First implementation

vector <pair <int, int>> solution1 (const vector <int>& arr) {
  int n = arr.size();
  vector <bool> vis(n, false);
  vector <pair <int, int>> ret;
  for (int l = 0; l < n; l++) {
    if (vis[l]) continue;
    int L = l;
    int R = l;
    for (int r = l; r < n and arr[l] == arr[r]; r++) {
      vis[r] = true;
      R = r;
    }
    ret.push_back({1 + L, 1 + R});
  }
  return ret;  
}

Second implementation

vector <pair <int, int>> solution2 (const vector <int>& arr) {
  int n = arr.size();
  vector <pair <int, int>> ret;
  int l = 0;
  while (l < n) {
    int r = l;
    while (r + 1 < n and arr[l] == arr[r + 1]) r++;
    ret.push_back({1 + l, 1 + r});
    l = r + 1;
  }
  return ret;  
}

Full code

The time complexity of both solutions is \(O(n)\).

Let’s use this technique in this problem:

Problem (2 sum problem): You are given an array \(a\) of \(n\) positive elements and an integer \(target\). You should output two numbers \(i, j \mid i \not = j \land a_i + a_j = target\). It is garantee that a solution always exits.

\[1 \leq n \leq 10^5\] \[1 \leq target \leq 10^9\]

We can use the same technique and sorting to solve the problem in \(O(n \log n)\).

First, let’s sort the array and initiate with \(l = 0 \land r = n - 1\). \(l\) would just increase and \(r\) would just decrease. Then, by the trichotomy property there are three cases:

  • \(a[l] + a[r] == target\)

    Then, we have and answer and our program can finish

  • \(a[l] + a[r] < target\)

    In this case we need to get a greater sum. Decreasing \(r\) the sum may keep the same or smaller. Increasing \(l\) the sum may keep the same or greater.
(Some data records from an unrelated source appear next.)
import Summits.HodgeConjecture.HodgeCM.Model.Binders.Gen12Junctions_1

/-! PORT of `HodgeCM/Model/Binders/Gen12Junctions.lean` (HodgeCMPerL run 82) — part 2: continuation of `Summits.HodgeConjecture.HodgeCM.Model.Binders.Gen12Junctions_1` (split at a top-level declaration boundary by port_pkg.py; scope re-opened below; declarations unchanged). -/

-- port_pkg: scope re-opened for this part (file-level context, then the namespace/section stack open at the cut)
set_option autoImplicit false
noncomputable section
open scoped InnerProductSpace
open MeasureTheory
namespace HodgeCM
namespace Model
open HodgeCM.Universe (AdelicThetaCore AdelicThetaCore₀ SideData ThetaModel)
open Literature.AlgebraicGeometry.HodgeTheory
open Literature.NumberTheory.Automorphic.PicardCM
open Literature.NumberTheory.Transcendental (Arapura2012_Cor_15_4_6)
open Literature.NumberTheory.Automorphic Literature.NumberTheory.Weil1964
open Literature.NumberTheory.Automorphic.WeightForms (ClassMapDatum thetaClasses restrictHom IsLevelCorrected IsWeightMatched)
open HodgeCM.Model.ThetaSpace
open NumberField
variable (hHD : exists_isReal_hodgeModel) (hI : hodgePQ_independent_of_hodgeModel)
  (h₁ : BallQuotientUniformised)  (h₃ : CMAbelianVarietyRealised)
variable (h : Bool) (hA : Arapura2012_Cor_15_4_6)
  (W : ∀ {L : CMField} {ι₁ : L →+* ℂ} (V : HermSpace3 L ι₁) (c : SeesawCtx L), WmInput V c.D)
  (S : ∀ {L : CMField} {ι₁ : L →+* ℂ} (V : HermSpace3 L ι₁) (c : SeesawCtx L), ThetaAdelicSide V c)
  (μ : ∀ {L : CMField}, SeesawCtx L → Fin 4 → InfinitePlace L → ℤ)
variable {L : CMField} {ι₁ : L →+* ℂ} (V : HermSpace3 L ι₁) (c : SeesawCtx L) (hV : IsAnisotropic L V.Hm)
namespace Gen12Junctions
variable {hHD hI h₁ h₃ h hA W S μ V c hV}
variable (J : Gen12Junctions hHD hI h₁ h₃ h hA W S μ V c hV)
/-- **E's binder `gen12` at `(V, c)` from the junction hypotheses** (`Nonempty (… Gen12FunBridge V c)`; the character index and
the Schwartz index needed by the choice are `SeesawTorus.nonempty_allowedChars` and `0 ∈ 𝒮^κ`). -/
theorem nonempty_gen12FunBridge (J : Gen12Junctions hHD hI h₁ h₃ h hA W S μ V c hV) :
    Nonempty ((pinT hHD hI h₁ h₃ h hA W S μ).Gen12FunBridge V c) :=
  (pinT hHD hI h₁ h₃ h hA W S μ).nonempty_gen12FunBridge_of_spanBridge
    (Classical.choice (NumberField.SeesawTorus.nonempty_allowedChars (L := (L : Type)) (d12Of μ c).m₁ (d12Of μ c).m₂))
    (⟨0, (W V c).SK_zero⟩ : ↥(W V c).SK) J.spanBridge

end Gen12Junctions

/-- **E's binder `gen12` IN ITS QUANTIFIED FORM from junction hypotheses at every good sextic context** (the regime `hV` is forced by
the context: `isAnisotropic_of_goodCtx`). -/
theorem gen12_of_junctions
    (J : ∀ {L : CMField} {ι₁ : L →+* ℂ} (V : HermSpace3 L ι₁) (c : SeesawCtx L) (hV : IsAnisotropic L V.Hm),
      (pinT hHD hI h₁ h₃ h hA W S μ).GoodCtx ι₁ c → Module.finrank ℚ c.K = 6 →
        Gen12Junctions hHD hI h₁ h₃ h hA W S μ V c hV)
    {L : CMField} {ι₁ : L →+* ℂ} (V : HermSpace3 L ι₁) (c : SeesawCtx L)
    (hc : (pinT hHD hI h₁ h₃ h hA W S μ).GoodCtx ι₁ c) (hK : Module.finrank ℚ c.K = 6) :
    Nonempty ((pinT hHD hI h₁ h₃ h hA W S μ).Gen12FunBridge V c) :=
  (J V c (isAnisotropic_of_goodCtx V hc hK) hc hK).nonempty_gen12FunBridge

end Model

end HodgeCM

end
import Mathlib.Data.Fintype.Powerset
import Literature.Combinatorics.Sahi2008.ProvedCases
import Literature.Combinatorics.Sahi2008.PushForward

/-!
# Sahi positivity of orders `≤ 3` does NOT imply order `4`: a 6-atom law (and its copy on the cube `2⁴`)

Support file of the master-family programme (crux `NoHeavyLowerTail`, stmt-CriticalPhenomena-4575; cell `prim-masterthm`,
seat P4 "induction on `k` through the FKG-lattice structure", unit `prim-masterthm-p4-g3`).  Vocabulary:
`SahiPositive μ n` (`E_n ≥ 0` for all nonnegative monotone `n`-families — Sahi's hierarchy `C_n` [Sahi2008, Conj. 5;
LiebSahi2021, Conj. 1.1]; `C_{n+1} ⇒ C_n` for probability weights, `SahiPositive.of_succ`), its reduction to indicators
of up-sets `sahiPositive_iff_indicators` [LiebSahi2021, Lemma 2.2], push-forwards `pushWeight` / `SahiPositive.of_pushWeight`.

THE QUESTION this file settles (P4's brief: "state the inductive step `E_k (∧ Harris) ⇒ E_{k+1}` as a typed lemma and either
prove it or produce the exact obstruction instance").  Every `k → k+1` step landed so far for PRODUCT measures
(`SahiMasterFamily{ComparableStep, PrincipalDomination, ResidualStep, MeetStratum, TotalMeetStratum}`) uses the product
structure of the measure, not merely lower-order Sahi positivity of the SAME law.  Could lower-order positivity of the
law alone carry the step — is `C_4` a consequence of `C_1 ∧ C_2 ∧ C_3` as properties of a weight on a finite poset?
NO:

* `SahiC3NotC4.sahiPositive_mu6_three`, `SahiC3NotC4.not_sahiPositive_mu6_four`: on the six-point poset
  `P6 = {⊥ < m₀, m₁, m₂, m₃ < ⊤}` (four pairwise incomparable middle points) the probability weight
  `μ(⊥) = 3/9, μ(m_i) = 1/9, μ(⊤) = 2/9` is Sahi-positive of orders `1, 2, 3` — all `18³` ordered triples of its
  18 up-sets satisfy `E_3 ≥ 0`, an integer check by `decide` — while for the four up-sets `U_i = {⊤} ∪ {m_j : j ≠ i}`
  `E_4(U_0,U_1,U_2,U_3) = −85/6561 < 0` (`SahiC3NotC4.sahiE_four_mu6_bad`).
* `exists_sahiPositive_three_not_four`: pushed forward along the monotone map `⊥ ↦ ∅, m_i ↦ {i}, ⊤ ↦ {0,1,2,3}`
  this is the law `⅓·δ_∅ + (1/9)·Σ_i δ_{{i}} + (2/9)·δ_{[4]}` on the Boolean lattice `2⁴ = Finset (Fin 4)`, Sahi-positive of
  orders `2` and `3` but not `4`; the violating quadruple is `(x_j ∨ x_k ∨ x_l)_{ {j,k,l} = [4]∖{i} }`.

So in Sahi's hierarchy the orders do not imply each other upward even two at a time: `C_2 ∧ C_3 ⇏ C_4`, exactly as positive
association does not imply `C_3` ([cite: Kahn2022, Cor 4 and p.3]: the Doyle–Fishburn–Shepp fixed-point law
`⅓δ_∅ + ⅙Σδ_{{i}} + ⅙δ_{[3]}` on `2³`; tree `SahiMasterFamilyAssocNotC3`, `Kahn2022.exists_isPositivelyAssociated_sahiE3_neg_kahn`)
— the present law is the order-4 member of the same shape one dimension up.  CONSEQUENCE for the master-family induction on `k`:
any proof of the `k = 3 → 4` step must use more of the measure than `C_{≤3}` of the law on the algebra generated by the events
(the product / FKG structure enters essentially); contrast `SahiMasterFamilyTotalMeetStratum`, by which `C_{≤3} ⇒ C_k` for every
`k` DOES hold for an arbitrary probability weight on families having a member that contains the meet of the others — on the cube
`2³` every 4-family of up-sets has such a member, so the first non-collapse needs a 6-point poset / the cube `2⁴`.
HONEST FRAMING: a no-go about hypotheses; `μ` is not FKG (not even a lattice), and nothing here bears on `C_3`, `C_4` for FKG or
product measures, which remain OPEN [Sahi2008, Conj. 5; Kahn2022, Conj. 5].  The witness was found by this seat's exact
search (2026-08-20; first on the lattice `2×2×3`, then recognised as a law on its 6-point sub-poset); new, [this work].
-/

namespace Summit.CriticalPhenomena.PercolationContinuityZ3.Theorems

open Finset
open Literature.Combinatorics.Sahi2008
open Literature.Probability.LatticeModels (mass)

namespace SahiC3NotC4

/-! ### The six-point poset `P6 = {⊥ < m₀,…,m₃ < ⊤}` -/

/-- The carrier: a bottom, four middle points, a top. [this work] -/
inductive P6 : Type
  | bot : P6
  | mid : Fin 4 → P6
  | top : P6
  deriving DecidableEq

namespace P6

/-- The six points, listed. [this work] -/
instance : Fintype P6 where
  elems := {bot, mid 0, mid 1, mid 2, mid 3, top}
  complete := by
    intro x
    rcases x with _ | i | _
    · simp
    · fin_cases i <;> simp
    · simp

/-- The order: `⊥` below everything, `⊤` above everything, the middle points pairwise incomparable. [this work] -/
instance : LE P6 := ⟨fun a b => a = bot ∨ b = top ∨ a = b⟩

/-- `≤` on `P6` is decidable. [this work] -/
instance decLE : DecidableRel (α := P6) (· ≤ ·) :=
  fun a b => inferInstanceAs (Decidable (a = bot ∨ b = top ∨ a = b))

/-- Unfolding `≤` on `P6`. [this work] -/
theorem le_def (a b : P6) : a ≤ b ↔ a = bot ∨ b = top ∨ a = b := Iff.rfl

/-- `P6` is a partial order (a poset of height 2 with four incomparable middle points). [this work] -/
instance : PartialOrder P6 where
  le := (· ≤ ·)
  le_refl a := Or.inr (Or.inr rfl)
  le_trans a b c hab hbc := by
    rw [le_def] at hab hbc ⊢
    rcases hab with rfl | rfl | rfl
    · exact Or.inl rfl
    · rcases hbc with h | rfl | rfl
      · exact absurd h (by simp)
      · exact Or.inr (Or.inl rfl)
      · exact Or.inr (Or.inl rfl)
    · exact hbc
  le_antisymm a b hab hba := by
    rw [le_def] at hab hba
    rcases hab with rfl | rfl | rfl
    · rcases hba with h | h | h
      · exact h.symm
      · exact absurd h (by simp)
      · exact h.symm
    · rcases hba with h | h | h
      · exact absurd h (by simp)
      · exact h
      · exact h.symm
    · rfl

/-- `Finset.univ` of `P6`, as the explicit six-element set. [this work] -/
theorem univ_eq : (univ : Finset P6) = {bot, mid 0, mid 1, mid 2, mid 3, top} := rfl

/-- Sums over `P6`, term by term. [this work] -/
theorem sum_univ (f : P6 → ℝ) :
    ∑ x, f x = f bot + f (mid 0) + f (mid 1) + f (mid 2) + f (mid 3) + f top := by
  rw [univ_eq]
  simp only [sum_insert, mem_insert, mem_singleton, reduceCtorEq, mid.injEq, Fin.reduceEq, or_self,
    not_false_eq_true, sum_singleton]
  ring

end P6

open P6

/-! ### The weight `μ = (3; 1,1,1,1; 2)/9` and the up-sets of `P6` -/

/-- Integer masses: `⊥ ↦ 3`, each middle point `↦ 1`, `⊤ ↦ 2` (total `9`). [this work] -/
def wt : P6 → ℕ
  | .bot => 3
  | .mid _ => 1
  | .top => 2

/-- The probability weight `μ = wt/9` on `P6`. [this work] -/
noncomputable def mu6 : P6 → ℝ := fun x => (wt x : ℝ) / 9

/-- `μ ≥ 0`. [this work] -/
theorem mu6_nonneg (x : P6) : 0 ≤ mu6 x := by
  unfold mu6; positivity

/-- `μ` is a probability weight. [this work] -/
theorem sum_mu6 : ∑ x, mu6 x = 1 := by
  rw [sum_univ]
  simp only [mu6, wt]
  norm_num

/-- Masses of sets under `μ` are the integer masses divided by `9`. [this work] -/
theorem mass_mu6 (A : Finset P6) : mass mu6 A = ((∑ x ∈ A, wt x : ℕ) : ℝ) / 9 := by
  simp only [mass, mu6, Nat.cast_sum, Finset.sum_div]

/-- The 18 up-sets of `P6`: `∅`, `{⊤} ∪ M` for `M` any set of middle points, and everything. [this work] -/
def upList : Finset (Finset P6) :=
  ({(∅ : Finset P6),
    {top},
    {top, mid 0},
    {top, mid 1},
    {top, mid 2},
    {top, mid 3},
    {top, mid 0, mid 1},
    {top, mid 0, mid 2},
    {top, mid 0, mid 3},
    {top, mid 1, mid 2},
    {top, mid 1, mid 3},
    {top, mid 2, mid 3},
    {top, mid 0, mid 1, mid 2},
    {top, mid 0, mid 1, mid 3},
    {top, mid 0, mid 2, mid 3},
    {top, mid 1, mid 2, mid 3},
    {top, mid 0, mid 1, mid 2, mid 3},
    {top, mid 0, mid 1, mid 2, mid 3, bot}} : Finset (Finset P6))

set_option maxRecDepth 100000 in
/-- **Enumeration of the up-sets of `P6`**: every upward closed subset is one of the 18 listed sets (kernel check by
`decide`, 64 candidates). [this work] -/
theorem upperSet_mem_upList :
    ∀ A : Finset P6, (∀ a b : P6, a ≤ b → a ∈ A → b ∈ A) → A ∈ upList := by
  decide

set_option maxRecDepth 100000 in
/-- **The `18³` integer inequalities**: for all up-sets `A, B, C` of `P6`, with `S_X = Σ_{x∈X} wt x`,
`9·(S_A S_{B∩C} + S_B S_{A∩C} + S_C S_{A∩B}) ≤ 162·S_{A∩B∩C} + S_A S_B S_C`, i.e. `729·E_3(1_A,1_B,1_C) ≥ 0` for the law
`wt/9` (kernel check by `decide`). [this work] -/
theorem upList_E3_nonneg_nat :
    ∀ A ∈ upList, ∀ B ∈ upList, ∀ C ∈ upList,
      9 * ((∑ x ∈ A, wt x) * (∑ x ∈ B ∩ C, wt x) + (∑ x ∈ B, wt x) * (∑ x ∈ A ∩ C, wt x) +
            (∑ x ∈ C, wt x) * (∑ x ∈ A ∩ B, wt x)) ≤
        162 * (∑ x ∈ A ∩ B ∩ C, wt x) + (∑ x ∈ A, wt x) * (∑ x ∈ B, wt x) * (∑ x ∈ C, wt x) := by
  decide

/-- **`C_3` holds for `μ`**: the weight `(3;1,1,1,1;2)/9` on `P6` is Sahi-positive of order `3`. [this work] -/
theorem sahiPositive_mu6_three : SahiPositive mu6 3 := by
  rw [sahiPositive_iff_indicators]
  intro U hU
  have hup : ∀ i, U i ∈ upList := fun i =>
    upperSet_mem_upList (U i) fun a b hab ha => hU i hab ha
  have hnat := upList_E3_nonneg_nat (U 0) (hup 0) (U 1) (hup 1) (U 2) (hup 2)
  have hR : (9 : ℝ) * (((∑ x ∈ U 0, wt x : ℕ) : ℝ) * ((∑ x ∈ U 1 ∩ U 2, wt x : ℕ) : ℝ) +
        ((∑ x ∈ U 1, wt x : ℕ) : ℝ) * ((∑ x ∈ U 0 ∩ U 2, wt x : ℕ) : ℝ) +
        ((∑ x ∈ U 2, wt x : ℕ) : ℝ) * ((∑ x ∈ U 0 ∩ U 1, wt x : ℕ) : ℝ)) ≤
      162 * ((∑ x ∈ U 0 ∩ U 1 ∩ U 2, wt x : ℕ) : ℝ) +
        ((∑ x ∈ U 0, wt x : ℕ) : ℝ) * ((∑ x ∈ U 1, wt x : ℕ) : ℝ) * ((∑ x ∈ U 2, wt x : ℕ) : ℝ) := by
    exact_mod_cast hnat
  rw [sahiE_three_apply]
  simp only [setInd_mul, ex_setInd, mass_mu6]
  linarith [hR]

/-- `C_2` (positive association) and `C_1` follow (`C_{n+1} ⇒ C_n` for probability weights). [this work] -/
theorem sahiPositive_mu6_two : SahiPositive mu6 2 :=
  sahiPositive_mu6_three.of_succ mu6_nonneg sum_mu6

/-! ### The violating quadruple `U_i = {⊤} ∪ {m_j : j ≠ i}` -/

/-- `U_i`: the top together with the three middle points other than `m_i` (an up-set of `P6`). [this work] -/
def bad (i : Fin 4) : Finset P6 := univ.filter fun x => x ≠ bot ∧ x ≠ mid i

/-- Each `U_i` is an up-set. [this work] -/
theorem isUpperSet_bad (i : Fin 4) : IsUpperSet (bad i : Set P6) := by
  intro a b hab ha
  simp only [coe_filter, mem_univ, true_and, Set.mem_setOf_eq, bad] at ha ⊢
  rcases (le_def a b).1 hab with rfl | rfl | rfl
  · exact absurd rfl ha.1
  · exact ⟨by simp, by simp⟩
  · exact ha

/-- The integer masses of the `U_i` and of their intersections: `5`, `4` (pairs), `3` (triples), `2` (all four). [this work] -/
theorem wt_bad :
    (∀ i : Fin 4, ∑ x ∈ bad i, wt x = 5) ∧
    (∀ i j : Fin 4, i ≠ j → ∑ x ∈ bad i ∩ bad j, wt x = 4) ∧
    (∀ i j k : Fin 4, i ≠ j → i ≠ k → j ≠ k → ∑ x ∈ bad i ∩ bad j ∩ bad k, wt x = 3) ∧
    ∑ x ∈ bad 0 ∩ bad 1 ∩ bad 2 ∩ bad 3, wt x = 2 := by
  refine ⟨by decide, by decide, by decide, by decide⟩

/-- **`E_4 < 0`**: `E_4(1_{U_0},1_{U_1},1_{U_2},1_{U_3}) = −85/6561` under `μ`. [this work] -/
theorem sahiE_four_mu6_bad : sahiE mu6 4 (fun i => setInd (bad i)) = -85 / 6561 := by
  have hf : (fun i => setInd (bad i) : Fin 4 → P6 → ℝ) =
      ![setInd (bad 0), setInd (bad 1), setInd (bad 2), setInd (bad 3)] := by
    ext i x; fin_cases i <;> rfl
  obtain ⟨h1, h2, h3, h4⟩ := wt_bad
  rw [hf, sahiE_four]
  simp only [setInd_mul, ex_setInd, mass_mu6, h1,
    h2 0 1 (by decide), h2 0 2 (by decide), h2 0 3 (by decide), h2 1 2 (by decide), h2 1 3 (by decide),
    h2 2 3 (by decide), h3 0 1 2 (by decide) (by decide) (by decide), h3 0 1 3 (by decide) (by decide) (by decide),
    h3 0 2 3 (by decide) (by decide) (by decide), h3 1 2 3 (by decide) (by decide) (by decide), h4]
  norm_num

/-- **`C_4` fails for `μ`.** [this work] -/
theorem not_sahiPositive_mu6_four : ¬ SahiPositive mu6 4 := by
  intro h
  have h4 := h (fun i => setInd (bad i)) (fun i x => setInd_nonneg _ _)
    (fun i => monotone_setInd (isUpperSet_bad i))
  rw [sahiE_four_mu6_bad] at h4
  norm_num at h4

/-- **`C_1 ∧ C_2 ∧ C_3 ⇏ C_4`** on the six-point poset `P6`: the probability weight `(3;1,1,1,1;2)/9` is Sahi-positive of
orders `2` and `3` but not `4`. [this work] -/
theorem sahiPositive_three_not_four_P6 :
    (∀ x, 0 ≤ mu6 x) ∧ ∑ x, mu6 x = 1 ∧ SahiPositive mu6 2 ∧ SahiPositive mu6 3 ∧ ¬ SahiPositive mu6 4 :=
  ⟨mu6_nonneg, sum_mu6, sahiPositive_mu6_two, sahiPositive_mu6_three, not_sahiPositive_mu6_four⟩

/-! ### Transfer to the Boolean lattice `2⁴ = Finset (Fin 4)` -/

/-- The monotone embedding `toCube : P6 → 2⁴`: `⊥ ↦ ∅`, `m_i ↦ {i}`, `⊤ ↦ [4]`. [this work] -/
def toCube : P6 → Finset (Fin 4)
  | .bot => ∅
  | .mid i => {i}
  | .top => univ

/-- `toCube` is monotone. [this work] -/
theorem toCube_monotone : Monotone toCube := by
  intro a b hab
  rcases (le_def a b).1 hab with rfl | rfl | rfl
  · exact empty_subset _
  · exact subset_univ _
  · exact le_rfl

/-- The increasing event "some coordinate other than `i` is open": `{S : ¬ S ⊆ {i}}` ⊆ `2⁴` — the up-set `x_j ∨ x_k ∨ x_l`,
`{j,k,l} = [4] ∖ {i}`. [this work] -/
def orSet (i : Fin 4) : Finset (Finset (Fin 4)) := univ.filter fun S => ¬ S ⊆ {i}

/-- `orSet i` is an up-set of `2⁴`. [this work] -/
theorem isUpperSet_orSet (i : Fin 4) : IsUpperSet (orSet i : Set (Finset (Fin 4))) := by
  intro S T hST hS
  simp only [orSet, coe_filter, mem_univ, true_and, Set.mem_setOf_eq] at hS ⊢
  exact fun h => hS (hST.trans h)

/-- Pulling `orSet i` back along `toCube` gives `U_i`. [this work] -/
theorem mem_orSet_toCube_iff : ∀ (i : Fin 4) (x : P6), toCube x ∈ orSet i ↔ x ∈ bad i := by
  decide

/-- Hence `1_{orSet i} ∘ toCube = 1_{U_i}`. [this work] -/
theorem setInd_orSet_comp_toCube (i : Fin 4) : setInd (orSet i) ∘ toCube = setInd (bad i) := by
  funext x
  simp only [Function.comp_apply, setInd, mem_orSet_toCube_iff]

/-- **Sahi positivity of orders `≤ 3` does not imply order `4`, on the Boolean lattice `2⁴`.**  There is a probability
weight on `Finset (Fin 4)` (namely `⅓δ_∅ + (1/9)Σ_i δ_{{i}} + (2/9)δ_{[4]}`, the push-forward of `(3;1,1,1,1;2)/9` along
`toCube`) which is Sahi-positive of orders `2` and `3` and NOT of order `4` (violated by the four events `x_j ∨ x_k ∨ x_l`).
Order-4 analogue of [cite: Kahn2022, Cor 4 and p.3] (positive association `⇏ C_3`, law `⅓δ_∅ + ⅙Σδ_{{i}} + ⅙δ_{[3]}` on `2³`).
[this work] -/
theorem exists_sahiPositive_three_not_four :
    ∃ μ : Finset (Fin 4) → ℝ,
      (∀ x, 0 ≤ μ x) ∧ ∑ x, μ x = 1 ∧ SahiPositive μ 2 ∧ SahiPositive μ 3 ∧ ¬ SahiPositive μ 4 := by
  refine ⟨pushWeight mu6 toCube, fun x => pushWeight_nonneg mu6_nonneg toCube x, ?_,
    sahiPositive_mu6_two.of_pushWeight toCube_monotone, sahiPositive_mu6_three.of_pushWeight toCube_monotone, ?_⟩
  · rw [sum_pushWeight, sum_mu6]
  · intro h
    have h4 := h (fun i => setInd (orSet i)) (fun i x => setInd_nonneg _ _)
      (fun i => monotone_setInd (isUpperSet_orSet i))
    rw [sahiE_pushWeight] at h4
    have hfam : (fun i => setInd (orSet i) ∘ toCube) = fun i => setInd (bad i) := by
      funext i; exact setInd_orSet_comp_toCube i
    rw [hfam, sahiE_four_mu6_bad] at h4
    norm_num at h4

end SahiC3NotC4

end Summit.CriticalPhenomena.PercolationContinuityZ3.Theorems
Then, we need to increase \(l\).

  • \(a[l] + a[r] > target\)

    Similar to the previous case, we need to decrease the sum, then we decrease \(r\).

class Solution {
public:
    vector<int> twoSum(vector<int>& nums, int target) {
        vector <pair <int, int>> arr;
        int index = 0;
        for (int elem: nums) {
            arr.push_back({elem, index});
            index++;
        }
        sort(begin(arr), end(arr));
        int n = nums.size();
        int l = 0, r = n - 1;
        vector <int> ans;
        while (l < r) {
            if (arr[l].first + arr[r].first == target) {
                ans = {arr[l].second, arr[r].second};
                break;
            }
            if (arr[l].first + arr[r].first < target) l++;
            else r--;
        }
        return ans;
    }
};

Extra: This is another solution using STL + fixing variables in \(O(n \log n)\):

class Solution {
public:
    vector<int> twoSum(vector<int>& nums, int target) {
        vector <int> ans;
        map <int, vector <int>> pos;
        int n = nums.size();
        for (int i = 0; i < n; i++) {
            pos[nums[i]].push_back(i);
        }
        for (int x = 0; x < n; x++) {
            int k = target - nums[x];
            if (pos.count(k)) {
                int cnt = 0;
                for (int y: pos[k]) {
                    if (y != x) {
                        ans = {x, y};
                    }
                    cnt++;
                    if (cnt == 2) break;
                }
            }
        }
        return ans;
    }
};

How could you solve the same problem if you need to find three numbers \(x, y, z \mid x \not = y \not = z \land a_x + a_y + a_z = target\) ?

Recursion

Imagine you have a funtion \(f\) that solves a problem in this way:

  • When we are in a state with a specific property, we know how to directly solve the problem.
  • If we are not in a state with the specific property, we can solve the problem using different states of \(f\).

For example:

\[f(n) = 1 \times 2 \times 3 \times \dots \times n\]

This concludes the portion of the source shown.